:: Problem ::
Include in the output exactly the lines from the opening of the data through the line containing "(hσKv : ∀ z, Valued.v", and nothing more.

:: Records provided ::
include hc in
/-- **THE LAW AT THE PLACE, GENERIC IN THE CM INVOLUTION `σ_K` OF `K`** (private engine of the two heads): ★ p847163 `.trans` ★ p847219 with `hL1`, `hjO`, `hσKv`, `hιj`,
`η₀ := ι₁ε` (`hη₀O hη₀u hιη₀`), `hnE` (★ part N + ★ part D `hnormF`), `hanti` and `hγ1` discharged; the type-specific `hη₀n`, `hnK`, `htrans` stay as hypotheses.
[cite: Rogawski1990, §4.9 Lemma 4.9.3 p. 56] [cite: Jacobowitz1962, §7 Thm. 7.1] -/
private theorem exists_selfDual_cyclic_iff_rational_norm_of_dictionaries (he : v₀.asIdeal.ramificationIdx' w₀.1.asIdeal ≠ 1)
    (h2 : Valued.v (2 : w₀.1.adicCompletion F) = 1)
    {ε : w₀.1.adicCompletion F} (hσε : galAdicCompletionMap (L := F) c hw₀ ε = ε) (hε1 : Valued.v ε = 1)
    (hεres : ∀ r : w₀.1.adicCompletion F, Valued.v r ≤ 1 → ¬ Valued.v (ε - r ^ 2) < 1)
    {θ : w.1.adicCompletion M}
    (hval : ∀ p q : w₀.1.adicCompletion F, Valued.v (toPlace w₀.1 w p + toPlace w₀.1 w q * θ) = max (Valued.v p) (Valued.v q))
    (hcoord : ∀ z : w.1.adicCompletion M, ∃ pq : w₀.1.adicCompletion F × w₀.1.adicCompletion F, z = toPlace w₀.1 w pq.1 + toPlace w₀.1 w pq.2 * θ)
    (ι' : w.1.adicCompletion M →+* w.1.adicCompletion M) (hι' : ∀ x, ι' (toPlace w₀.1 w x) = toPlace w₀.1 w x) (hι'θ : ι' θ = -θ)
    (hι'ι' : ∀ z, ι' (ι' z) = z) (hfix : ∀ z : w.1.adicCompletion M, ι' z = z → ∃ x, toPlace w₀.1 w x = z)
    (σK : w.1.adicCompletion M →+* w.1.adicCompletion M) (hσKj : ∀ x, σK (toPlace w₀.1 w x) = toPlace w₀.1 w (galAdicCompletionMap (L := F) c hw₀ x))
    (hσKv : ∀ z, Valued.v (σK z) = Valued.v z) (hσKσK : ∀ z, σK (σK z) = z) (hσKι : ∀ z, σK (ι' z) = ι' (σK z))
    (hη₀n : ∃ e : w.1.adicCompletion M, e * σK e = toPlace w₀.1 w ε)
    (hnK : ∀ u ∈ 𝒪[w.1.adicCompletion M], (∃ y ∈ 𝒪[w.1.adicCompletion M], y * u = 1) → σK u = u →
      (∃ f : w.1.adicCompletion M, σK f = f ∧ ι' f = f ∧ Valued.v (u - f) < 1) → ∃ e : w.1.adicCompletion M, e * σK e = u)
    (htrans : ∀ y : w.1.adicCompletion M, y ≠ 0 → σK y = y →
      ((∃ b : w.1.adicCompletion M, b * σK b * y = 1) ↔ ∃ a : w.1.adicCompletion M, ι' a = a ∧ a * σK a * (y * ι' y) = 1))
    (J : GL (Fin 3) (w₀.1.adicCompletion F)) (hJ : J ∈ glInt 3 (w₀.1.adicCompletion F))
    (hJh : ((J : Matrix (Fin 3) (Fin 3) (w₀.1.adicCompletion F)).map (galAdicCompletionMap (L := F) c hw₀))ᵀ = J)
    (τ : Matrix (Fin 3) (Fin 3) (w₀.1.adicCompletion F))
    (P : GL (Fin 3) (w.1.adicCompletion M)) {γ d : Fin 3 → w.1.adicCompletion M}
    (hτ : τ.map (toPlace w₀.1 w) = (P : Matrix (Fin 3) (Fin 3) (w.1.adicCompletion M)) * diagonal γ * ((P⁻¹ : GL (Fin 3) (w.1.adicCompletion M)) : Matrix (Fin 3) (Fin 3) _))
    (hP : formCongr σK P (((J : Matrix (Fin 3) (Fin 3) (w₀.1.adicCompletion F))).map (toPlace w₀.1 w)) = diagonal d)
    (hP0 : ∀ i, ι' ((P : Matrix (Fin 3) (Fin 3) (w.1.adicCompletion M)) i 0) = (P : Matrix (Fin 3) (Fin 3) (w.1.adicCompletion M)) i 0)
    (hP1 : ∀ i, ι' ((P : Matrix (Fin 3) (Fin 3) (w.1.adicCompletion M)) i 1) = (P : Matrix (Fin 3) (Fin 3) (w.1.adicCompletion M)) i 2)
    (hP2 : ∀ i, ι' ((P : Matrix (Fin 3) (Fin 3) (w.1.adicCompletion M)) i 2) = (P : Matrix (Fin 3) (Fin 3) (w.1.adicCompletion M)) i 1)
    (hγ : ∀ i, γ i ∈ 𝒪[w.1.adicCompletion M]) (hinj : Function.Injective γ) (hσγ : ∀ i, σK (γ i) = (γ i)⁻¹)
    {r : (𝒪[w.1.adicCompletion M])[X]} (hr : ∀ i, (r.map (𝒪[w.1.adicCompletion M]).subtype).eval (γ i) * γ i = 1)
    (hγ1u : ∀ i, ∃ y ∈ 𝒪[w.1.adicCompletion M], y * (1 + γ i) = 1) (hγne : ∀ i, γ i ≠ 0) (hγc : ∀ i k, Valued.v (γ i - γ k) < 1)
    (hιγ0 : ι' (γ 0) = γ 0) (hιγ1 : ι' (γ 1) = γ 2) (hιγ2 : ι' (γ 2) = γ 1)
    (hdσ : ∀ i, σK (d i) = d i) (hdne : ∀ i, d i ≠ 0) (hιd0 : ι' (d 0) = d 0) (hιd1 : ι' (d 1) = d 2) :
    (∃ w' : Fin 3 → w₀.1.adicCompletion F, ∃ u ∈ unitaryGroupOfForm (galAdicCompletionMap (L := F) c hw₀) (J : Matrix (Fin 3) (Fin 3) (w₀.1.adicCompletion F)),
      Submodule.span 𝒪[w₀.1.adicCompletion F] (Set.range fun k : Fin 3 => (τ ^ (k : ℕ)) *ᵥ w') =
        Submodule.span 𝒪[w₀.1.adicCompletion F] (Set.range ((u : Matrix (Fin 3) (Fin 3) (w₀.1.adicCompletion F)))ᵀ)) ↔
    ∃ a : w.1.adicCompletion M, ι' a = a ∧ a * σK a * (-(θ * σK θ) * d 0 * (((J : Matrix (Fin 3) (Fin 3) (w₀.1.adicCompletion F))).map (toPlace w₀.1 w)).det *
      ((γ 0 - γ 1) / ((1 + γ 0) * (1 + γ 1)) * ((γ 0 - γ 2) / ((1 + γ 0) * (1 + γ 2)))) * ((γ 1 - γ 2) / ((1 + γ 1) * (1 + γ 2))) ^ 2) = 1 := by
  -- valuations along `ι₁`
  have hιv : ∀ x, Valued.v (toPlace w₀.1 w x) = Valued.v x := fun x => by
    have h := hval x 0
    rwa [map_zero, zero_mul, add_zero, map_zero, max_eq_left zero_le] at h
  have hθv : Valued.v θ = 1 := by
    have h := hval 0 1
    rwa [map_zero, map_one, zero_add, one_mul, map_zero, map_one, max_eq_right zero_le] at h
  have hθ0 : θ ≠ 0 := fun h => by rw [h, map_zero] at hθv; exact zero_ne_one hθv
  have h2K : Valued.v (2 : w.1.adicCompletion M) = 1 := by rw [← map_ofNat (toPlace w₀.1 w) 2, hιv]; exact h2
  have h20 : (2 : w.1.adicCompletion M) ≠ 0 := fun h => by rw [h, map_zero] at h2K; exact zero_ne_one h2K
  have h2O : IsUnit (2 : 𝒪[w₀.1.adicCompletion F]) := isUnit_two_integer_of_v_two_eq_one w₀.1 h2
  -- the residue of `ε` is a non-square; the anti-fixed uniformiser of `F_{w₀}`
  have hεns : ¬ IsSquare (IsLocalRing.residue 𝒪[w₀.1.adicCompletion F] ⟨ε, (v_le_one_iff_mem_integer ε).1 hε1.le⟩) := fun h => by
    obtain ⟨r', hr', hεr⟩ := (isSquare_residue_iff_exists_valued_sub_sq_lt_one F v₀ w₀ hε1).1 h
    exact hεres r' hr' hεr
  obtain ⟨ϖ, hϖ, hσϖ⟩ := exists_uniformizer_galAdicCompletionMap_eq_neg_of_ramified F c hc w₀ hw₀ he h2
  -- (1) `hL1` := ★ p847116
  have hL1 : ∀ g : GL (Fin 3) (w₀.1.adicCompletion F),
      (∃ u ∈ unitaryGroupOfForm (galAdicCompletionMap (L := F) c hw₀) (J : Matrix (Fin 3) (Fin 3) (w₀.1.adicCompletion F)),
        ∃ k ∈ glInt 3 (w₀.1.adicCompletion F), g = u * k) ↔
      ∃ J' ∈ glInt 3 (w₀.1.adicCompletion F), (J' : Matrix (Fin 3) (Fin 3) (w₀.1.adicCompletion F)) =
        formCongr (galAdicCompletionMap (L := F) c hw₀) g (J : Matrix (Fin 3) (Fin 3) (w₀.1.adicCompletion F)) := fun g =>
    exists_mem_unitaryGroupOfForm_mul_iff_of_ramified_three c w₀ hc hw₀ he h2O J hJ hJh g
  -- (2) the transfer data along `ι₁`
  have hjO : ∀ x : w₀.1.adicCompletion F, toPlace w₀.1 w x ∈ 𝒪[w.1.adicCompletion M] ↔ x ∈ 𝒪[w₀.1.adicCompletion F] := fun x => by
    rw [← v_le_one_iff_mem_integer, ← v_le_one_iff_mem_integer, hιv]
  have hσKv' : ∀ y, valuation (w.1.adicCompletion M) (σK y) = valuation (w.1.adicCompletion M) y := fun y =>
    (v_eq_iff_valuation_eq _ _).1 (hσKv y)
  have hιj : ∀ y : w.1.adicCompletion M, ι' y = y ↔ ∃ x, toPlace w₀.1 w x = y :=
    fun y => ⟨hfix y, fun ⟨x, hx⟩ => by rw [← hx, hι']⟩
  -- (3) `η₀ := ι₁ ε`
  have hη₀O : toPlace w₀.1 w ε ∈ 𝒪[w.1.adicCompletion M] := (v_le_one_iff_mem_integer _).1 (by rw [hιv, hε1])
  have hε0 : ε ≠ 0 := fun h => by rw [h, map_zero] at hε1; exact zero_ne_one hε1
  have hη₀u : ∃ y ∈ 𝒪[w.1.adicCompletion M], y * toPlace w₀.1 w ε = 1 :=
    ⟨toPlace w₀.1 w ε⁻¹, (v_le_one_iff_mem_integer _).1 (by rw [hιv, map_inv₀, hε1, inv_one]),
      by rw [← map_mul, inv_mul_cancel₀ hε0, map_one]⟩
  have hιη₀ : ι' (toPlace w₀.1 w ε) = toPlace w₀.1 w ε := hι' ε
  -- (4) `hnE` := ★ part N over ★ part D `hnormF` (with `η := ε`)
  have hnE : ∀ c' : w.1.adicCompletion M, c' ≠ 0 → σK c' = c' → ι' c' = c' →
      ∃ a : w.1.adicCompletion M, ι' a = a ∧ (a * σK a * c' = 1 ∨ a * σK a * c' = toPlace w₀.1 w ε) := fun c' hc' hσc' hιc' =>
    exists_rational_norm_mul_eq_one_or_eq_toPlace M w₀.1 w (galAdicCompletionMap (L := F) c hw₀)
      (exists_mul_galAdicCompletionMap_mul_eq_one_or_eq_of_ramified F c hc v₀ w₀ hw₀ he h2 hε1 hσε hεns hϖ hσϖ) σK ι' hσKj hι' hfix c' hc' hσc' hιc'
  -- (5) `hanti`, `hγ1`
  have hanti : ∀ z : w.1.adicCompletion M, ι' z = -z → ∃ b : w.1.adicCompletion M, ι' b = b ∧ z = b * θ := by
    intro z hz
    obtain ⟨⟨p, q⟩, rfl⟩ := hcoord z
    have h1 : ι' (toPlace w₀.1 w p + toPlace w₀.1 w q * θ) = toPlace w₀.1 w p - toPlace w₀.1 w q * θ := by
      rw [map_add, map_mul, hι', hι', hι'θ]; ring
    rw [h1] at hz
    have hp0 : toPlace w₀.1 w p = 0 := by
      have h2p : (2 : w.1.adicCompletion M) * toPlace w₀.1 w p = 0 := by linear_combination hz
      rcases mul_eq_zero.1 h2p with h | h
      · exact absurd h h20
      · exact h
    refine ⟨toPlace w₀.1 w q, hι' q, ?_⟩
    simp only [hp0, zero_add]
  have hγ1 : ∀ i, 1 + γ i ≠ 0 := fun i h => by
    obtain ⟨y, -, hy⟩ := hγ1u i
    rw [h, mul_zero] at hy
    exact zero_ne_one hy
  -- compose
  exact (exists_selfDual_cyclic_iff_exists_norm_ramifiedBase_of_frame (galAdicCompletionMap (L := F) c hw₀) J hL1 τ (toPlace w₀.1 w) hjO σK hσKj hσKv'
    hσKσK ι' hι'ι' hιj hσKι P hτ hP hP0 hP1 hP2 hγ hinj hσγ hr hγ1u hγne hγc hιγ0 hιγ1 hιγ2 hdσ hdne hιd0 hιd1 hη₀O hη₀u hιη₀ hη₀n hnE hnK).trans
    (exists_norm_symmCriterion_iff_exists_rational_norm σK ι' htrans hθ0 hanti _ P hP hP0 hP1 hP2 hγ1 hσγ hγne hinj hιγ0 hιγ1 hιγ2 hdσ hdne hιd0 hιd1)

:: Problem solution ::
include hc in
/-- **THE LAW AT THE PLACE, GENERIC IN THE CM INVOLUTION `σ_K` OF `K`** (private engine of the two heads): ★ p847163 `.trans` ★ p847219 with `hL1`, `hjO`, `hσKv`, `hιj`,
`η₀ := ι₁ε` (`hη₀O hη₀u hιη₀`), `hnE` (★ part N + ★ part D `hnormF`), `hanti` and `hγ1` discharged; the type-specific `hη₀n`, `hnK`, `htrans` stay as hypotheses.
[cite: Rogawski1990, §4.9 Lemma 4.9.3 p. 56] [cite: Jacobowitz1962, §7 Thm. 7.1] -/
private theorem exists_selfDual_cyclic_iff_rational_norm_of_dictionaries (he : v₀.asIdeal.ramificationIdx' w₀.1.asIdeal ≠ 1)
    (h2 : Valued.v (2 : w₀.1.adicCompletion F) = 1)
    {ε : w₀.1.adicCompletion F} (hσε : galAdicCompletionMap (L := F) c hw₀ ε = ε) (hε1 : Valued.v ε = 1)
    (hεres : ∀ r : w₀.1.adicCompletion F, Valued.v r ≤ 1 → ¬ Valued.v (ε - r ^ 2) < 1)
    {θ : w.1.adicCompletion M}
    (hval : ∀ p q : w₀.1.adicCompletion F, Valued.v (toPlace w₀.1 w p + toPlace w₀.1 w q * θ) = max (Valued.v p) (Valued.v q))
    (hcoord : ∀ z : w.1.adicCompletion M, ∃ pq : w₀.1.adicCompletion F × w₀.1.adicCompletion F, z = toPlace w₀.1 w pq.1 + toPlace w₀.1 w pq.2 * θ)
    (ι' : w.1.adicCompletion M →+* w.1.adicCompletion M) (hι' : ∀ x, ι' (toPlace w₀.1 w x) = toPlace w₀.1 w x) (hι'θ : ι' θ = -θ)
    (hι'ι' : ∀ z, ι' (ι' z) = z) (hfix : ∀ z : w.1.adicCompletion M, ι' z = z → ∃ x, toPlace w₀.1 w x = z)
    (σK : w.1.adicCompletion M →+* w.1.adicCompletion M) (hσKj : ∀ x, σK (toPlace w₀.1 w x) = toPlace w₀.1 w (galAdicCompletionMap (L := F) c hw₀ x))
    (hσKv : ∀ z, Valued.v (σK z) = Valued.v z) (hσKσK : ∀ z, σK (σK z) = z) (hσKι : ∀ z, σK (ι' z) = ι' (σK z))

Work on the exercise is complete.